## Exercise aim
Starting from the line that contains "refΔ₁ A U WΔ hWΔ n (cupA", output every remaining line of the records below exactly as it appears, that line and the last one included.

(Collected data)
◇ ◇ ◇
omit [CharZero k] [Fintype ι] in
/-- `ψΔ` is natural (restrictions compose). [cite: StacksProject, Tag 01FP] -/
theorem ψΔ_naturality ⦃s' t' : Finset ((ι ×ₗ ι) ×ₗ ι)⦄ (hst : s' ⊆ t')
    (x : SecMod (unitModule A.X.left) (ρ₁ A) (cechOpen (U' A U)
      (s'.image (fun d : (ι ×ₗ ι) ×ₗ ι => (ofLex (ofLex d).1).1) ∪
        s'.image (fun d : (ι ×ₗ ι) ×ₗ ι => (ofLex (ofLex d).1).2)))) :
    ((sectionsSystem (WΔ' A WΔ) (unitModule A.X.left) (ρ₁ A)).map (homOfLE hst)).hom ((ψΔ A U WΔ hWΔ s').hom x) =
      (ψΔ A U WΔ hWΔ t').hom (((sectionsSystem (U' A U) (unitModule A.X.left) (ρ₁ A)).map (homOfLE
        (Finset.union_subset_union (Finset.image_subset_image hst) (Finset.image_subset_image hst)))).hom x) := by
  rw [sectionsSystem_map_apply, sectionsSystem_map_apply, ψΔ_apply, ψΔ_apply, SecMod.res_res, SecMod.res_res]

omit [CharZero k] [Fintype ι] in
/-- The data of `ref₁` factor through `ψΔ`. [cite: MumfordAV1970, §13 Cor. 2 (p. 129)] -/
theorem φref₁_eq_ψΔ (s' : Finset ((ι ×ₗ ι) ×ₗ ι))
    (x : SecMod (unitModule A.X.left) (ρ₁ A) (cechOpen (U' A U) (s'.image (fun d : (ι ×ₗ ι) ×ₗ ι => (ofLex (ofLex d).1).1)))) :
    ((φref₁ A U WΔ hWΔ).app s').hom x = (ψΔ A U WΔ hWΔ s').hom
      (((sectionsSystem (U' A U) (unitModule A.X.left) (ρ₁ A)).map (homOfLE Finset.subset_union_left)).hom x) := by
  rw [sectionsSystem_map_apply, ψΔ_apply, SecMod.res_res]
  apply SecMod.toRing_injective (ρ₁ A)
  rw [toRing_pullbackSystemHom_id, SecMod.toRing_res]
  rfl

omit [CharZero k] [Fintype ι] in
/-- The data of `ref₂` factor through `ψΔ`. [cite: MumfordAV1970, §13 Cor. 2 (p. 129)] -/
theorem φref₂_eq_ψΔ (s' : Finset ((ι ×ₗ ι) ×ₗ ι))
    (x : SecMod (unitModule A.X.left) (ρ₁ A) (cechOpen (U' A U) (s'.image (fun d : (ι ×ₗ ι) ×ₗ ι => (ofLex (ofLex d).1).2)))) :
    ((φref₂ A U WΔ hWΔ).app s').hom x = (ψΔ A U WΔ hWΔ s').hom
      (((sectionsSystem (U' A U) (unitModule A.X.left) (ρ₁ A)).map (homOfLE Finset.subset_union_right)).hom x) := by
  rw [sectionsSystem_map_apply, ψΔ_apply, SecMod.res_res]
  apply SecMod.toRing_injective (ρ₁ A)
  rw [toRing_pullbackSystemHom_id, SecMod.toRing_res]
  rfl

omit [CharZero k] [Fintype ι] in
/-- **`ref₁ = ref₂ : Ȟⁿ(U) → Ȟⁿ(WΔ)`** — two admissible index maps for the same refinement induce the same map on classes
(★ B-p10 `homologyMap_eq_of_refine`, joint datum `ψΔ`). [cite: StacksProject, Tag 01FP] -/
theorem refΔ₁_eq_refΔ₂ (n : ℕ) (y : (CA A U).homology (n : ℤ)) :
    refΔ₁ A U WΔ hWΔ n y = refΔ₂ A U WΔ hWΔ n y :=
  congrArg (fun F => F.hom y)
    (homologyMap_eq_of_refine (fun d : (ι ×ₗ ι) ×ₗ ι => (ofLex (ofLex d).1).1)
      (fun d : (ι ×ₗ ι) ×ₗ ι => (ofLex (ofLex d).1).2) (fun s' => (ψΔ A U WΔ hWΔ s').hom)
      (fun _ _ hst x => ψΔ_naturality A U WΔ hWΔ hst x) (φref₁ A U WΔ hWΔ) (φref₂ A U WΔ hWΔ)
      (φref₁_eq_ψΔ A U WΔ hWΔ) (φref₂_eq_ψΔ A U WΔ hWΔ)
      (refineComplexMap _ (φref₁ A U WΔ hWΔ)) (refineComplexMap _ (φref₂ A U WΔ hWΔ))
      (fun _ _ => rfl) (fun _ _ => rfl) (n : ℤ))

/-! ### Multiplicativity of `[2]^*` and of `ref₁` on classes -/

omit [CharZero k] in
include hcov in
/-- `[2]^*` is multiplicative on classes (NON-monotone index map; ★ `homologyMap_pullback_cupH`). [cite: StacksProject, Tag 01FP] -/
theorem twoΔ_mul (a b n : ℕ) (h : a + b = n) (y : (CA A U).homology (a : ℤ)) (z : (CA A U).homology (b : ℤ)) :
    twoΔ A U WΔ hWΔ n (cupA A U a b n h y z) = cupΔ A WΔ a b n h (twoΔ A U WΔ hWΔ a y) (twoΔ A U WΔ hWΔ b z) :=
  homologyMap_pullback_cupH _ _ _ _ _ _ _ _ (hUa A U) hcov a b n h y z

omit [CharZero k] in
include hcov in
/-- `ref₁` is multiplicative on classes. [cite: StacksProject, Tag 01FP] -/
theorem refΔ₁_mul (a b n : ℕ) (h : a + b = n) (y : (CA A U).homology (a : ℤ)) (z : (CA A U).homology (b : ℤ)) :
    refΔ₁ A U WΔ hWΔ n (cupA A U a b n h y z) = cupΔ A WΔ a b n h (refΔ₁ A U WΔ hWΔ a y) (refΔ₁ A U WΔ hWΔ b z) :=
  homologyMap_pullback_cupH _ _ _ _ _ _ _ _ (hUa A U) hcov a b n h y z


end MulTwo

/-! ### The auxiliary covers of `A × A` (★ `Morphisms/ProductAffineCover`) -/

section Covers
◇ ◇ ◇
## Exercise response
    refΔ₁ A U WΔ hWΔ n (cupA A U a b n h y z) = cupΔ A WΔ a b n h (refΔ₁ A U WΔ hWΔ a y) (refΔ₁ A U WΔ hWΔ b z) :=
  homologyMap_pullback_cupH _ _ _ _ _ _ _ _ (hUa A U) hcov a b n h y z


end MulTwo

/-! ### The auxiliary covers of `A × A` (★ `Morphisms/ProductAffineCover`) -/

section Covers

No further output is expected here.